Actually, I may be mistaken about my previous commment. I'm not completely sure if this loss of recent data would happen as I've described. It depends on client implementation. For example, a client could wait for a write to propagate to at least 1 replica before telling the caller that the data was inserted successfully. This is an implementation detail I'm not sure about.
Also the settled flag exists on each record, not each shard. A shard is typically made up of multiple unsettled records. Each worker is assigned to a shard using a hash function so it's deterministic and the worker only processes unsettled transactions from their own shard.
Also I said something else misleading in one of my previous comments. In my case, the shard key of each record (which determines which shard a record belongs to) was not based on its own record ID but on the account ID of the user who owns that record. So effectively the sharding was happening based on user accounts and it was designed so that the records created by an account could be processed independently of records created by a different account.
Given how critical preventing future intent writes is to the protocol to ensure safety during recovery, it'd be nice to have more detail on how that works. Calling it an in memory data structure doesn't exactly inspire confidence.

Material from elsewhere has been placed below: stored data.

import Literature.AlgebraicGeometry.GroupSchemes.BTGroupFrobeniusKernelInCoordinates
import Literature.AlgebraicGeometry.GroupSchemes.InfinitesimalKilledByFrobeniusPower
import Literature.AlgebraicGeometry.GroupSchemes.AffineGroupSchemeIsoSpec
import Literature.AlgebraicGeometry.GroupSchemes.GroupSchemeKernelAlg
import Mathlib.RingTheory.HopfAlgebra.GroupLike
import HarnessLib

/-!
# A scheme whose functions are spanned by `p^t`-th roots of unity (a diagonalizable group killed by `p^t`) is killed by `F^t`
# (SGA 3 VII_A 4.1; Demazure 1972 II §7, III §6; Tate 1997 (3.7))

Topic `Literature/AlgebraicGeometry/GroupSchemes`; namespaces `Literature.AlgebraicGeometry.GroupSchemes` (§1–§3, §5),
`Literature.AlgebraicGeometry.GroupSchemes.AffineGroupScheme` (§4), `Literature.AlgebraicGeometry.Motives.AbelianVariety` (§3b).  THEOREMS ONLY
(no definition, no instance, no notation, no named fact, no `sorry`).  Cell `hodgecm-mathlib` (D-0151), programme P6 «MOD» (crux hLiu418 =
stmt-HodgeConjecture-24832, `--supports`, count-neutral): the MULTIPLICATIVE half (M1) of organ (O-δ) «MULT-BLOCK ∕ FROB₀-UNIT» of the P6a desk
(F0P6a-plan (g1) ORGAN DEALS #1, 2026-09-01 18:10Z; lead hand B-p17 (g27) `KernelRecognitionByRank`, this half B-p04 (g38)): the companion of ★
`InfinitesimalKilledByFrobeniusPower` (p845102) with the nilpotent augmentation ideal replaced by a basis of `q`-th roots of unity.  HC_CM is proved
only modulo the printed citations until rung 0 closes; this file is generic and changes no count.

THE PRINT.  [SGA3I] Exp. VII_A 4.1: the relative Frobenius `F_{G∕k} : G → G^{(p)}` and its iterates; [Demazure1972] Ch. II §7–§8 and III §6:
a finite commutative `k`-group is multiplicative iff its Cartier dual is étale, the diagonalizable groups `D(M) = Spec k[M]` (`M` a finite
abelian group; `Γ` has the `k`-basis `M` of group-like elements) are the split ones, and on `D(M)` the Frobenius is induced by `m ↦ m^p`;
[Tate1997FiniteFlatGroupSchemes] (3.7): over `k = k̄` every finite commutative `G` is `G⁰ × G^{ét}` and `(G^{ét})^D` is multiplicative.
CONSEQUENCE typed here, in the exact currency of ★ p845102: if the global functions of an affine `k`-scheme `X` (exponential characteristic
`p`) are SPANNED over `k` by elements `g` with `g^{p^t} = 1`, then for every `k`-point `e` of `X` the absolute `p^t`-Frobenius `s ↦ s^{p^t}` of
`X` equals `(X → Spec k) ≫ Spec Frob^t ≫ e` (on `s = Σ cᵢ gᵢ` both give `Σ cᵢ^{p^t}`); hence a `k`-GROUP scheme `G` with this property satisfies
`F^t_{G∕k} = 1`, every unit-preserving `c : H → G` from such an `H` has `c ≫ F^t_{G∕k} = 1` (and the abelian-variety forms), and the spanning
hypothesis holds for a group scheme killed by `p^t` whose algebra is spanned by GROUP-LIKE elements (`Γ((𝟙)^n) = id^{⋆n}` takes a group-like
`g` to `g^n`) — i.e. for diagonalizable groups; that «`G^D` étale over `k = k̄` ⇒ `Γ(G)` has a basis of group-likes» is the sequel
`DiagonalizableOfEtaleCartierDual`.

* §1 ALGEBRA: `map_pow_eq_map_pow_of_span_pow_eq_one` — two `k`-algebra maps agree on `s^{p^t}` when the source is spanned by `p^t`-th roots of `1`.
* §2 SCHEME: **`absFrobeniusOver_eq_hom_comp_frobSpec_comp_left_of_span_pow_eq_one`** (`F^{abs,t}_X = (X → Spec k) ≫ Spec Frob^t ≫ e`).
* §3 GROUP SCHEMES: **`relFrobeniusOver_eq_one_of_span_pow_eq_one`** (`F^t_{G∕k} = 1`), **`comp_relFrobeniusOver_eq_one_of_span_pow_eq_one`**
  (`c ≫ F^t_{G∕k} = 1` for unit-preserving `c : H → G`); §3b abelian varieties: `comp_relFrobenius_eq_one_of_span_pow_eq_one`,
  `kerLift_relFrobenius_comp_kerι_of_span_pow_eq_one`, `isClosedImmersion_kerLift_relFrobenius_left_of_span_pow_eq_one` (token-parallel to ★ p845102 §3).
* §4 GROUP-LIKES: `Alg.comap_pow_id_apply_of_isGroupLikeElem` (`Γ((𝟙 G)^n) g = g^n`), **`pow_eq_one_of_isGroupLikeElem_of_id_pow_eq_one`**
  (`(𝟙 G)^n = 1 ⇒ g^n = 1`), `span_pow_eq_one_eq_top_of_span_isGroupLikeElem_eq_top`.
* §5 HEAD **`relFrobeniusOver_eq_one_of_span_isGroupLikeElem_of_id_pow_eq_one`**: a `k`-group scheme whose algebra is spanned by group-likes
  (DIAGONALIZABLE) and which is killed by `p^t` is killed by `F^t_{G∕k}`.

FALSE VARIANTS: «killed by `p^t` ⇒ killed by `F^t`» fails without diagonalizability (`ℤ∕p`: étale, `F` an isomorphism); «spanned by group-likes ⇒
killed by `F`» fails without the exponent (`μ_{p²} ⊄ ker F`).

## References
* [SGA3I] M. Demazure, A. Grothendieck (eds.), *SGA 3, Tome I*, Exp. VII_A (P. Gabriel), 4.1.
* [Demazure1972] M. Demazure, *Lectures on p-divisible groups*, LNM 302 (1972), Ch. II §7–§8, Ch. III §6.
* [Tate1997FiniteFlatGroupSchemes] J. Tate, *Finite flat group schemes* (1997), (3.7).
* [GortzWedhorn2020] U. Görtz, T. Wedhorn, *Algebraic Geometry I* (2nd ed.), Definition 4.45 (2) (p. 117).
* [GortzWedhorn2023] U. Görtz, T. Wedhorn, *Algebraic Geometry II* (2023), §(27.2) (27.2.1) (pp. 606–607).
-/

set_option autoImplicit false

noncomputable section

-- `AffineGroupScheme.Alg X = Γ(X.left, ⊤)`, `(𝟙_ (Over S)).left = S`, `(A.relFrobenius p t).hom.hom.hom` are definitional only above `instances`
-- transparency (as in ★ `InfinitesimalKilledByFrobeniusPower`); the option is set PER DECLARATION (file-wide it slows the instance search for
-- `1 : T ⟶ G^{(q)}` on the transported group object, cf. ★ `AbelianVarietyFrobeniusKernelBlocks`).

open CategoryTheory CategoryTheory.Limits AlgebraicGeometry MonoidalCategory CartesianMonoidalCategory

open scoped MonObj CategoryTheory.Obj

universe u

namespace Literature.AlgebraicGeometry.GroupSchemes

open Literature.AlgebraicGeometry.Motives

variable {k : Type u} [Field k] (p : ℕ) [ExpChar k p] (t : ℕ)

Agreed, we should be talking about the "timestamp cache" in more detail generally. While I'm here, looking at  helped me confirm how everything is kosher despite being in-memory. The timestamp cache pessimistically maintains a "low water mark", this always ratchets up monotonically and represents the earliest access timestamp of any key in the range. Writes happening at timestamps lower than this water mark are not let through, and bumping this watermark past the point of the observed write intent's timestamp is how slow inflight write intents are aborted by recovering read requests. On server restart, the timestamp cache is initialized with a low water mark of the current system time + maximum clock offset, so "future" write intents (or more accurately: write intents sent in the past but previously stuck in transit) are simply rejected.
Wow, this is impressive.
What I'll say might come off naive but I accept this at an attempt for a reductionist's viewpoint.
A singular update that side affects *N (times N) where N is greater than 1 will always lead to either a race condition or latency.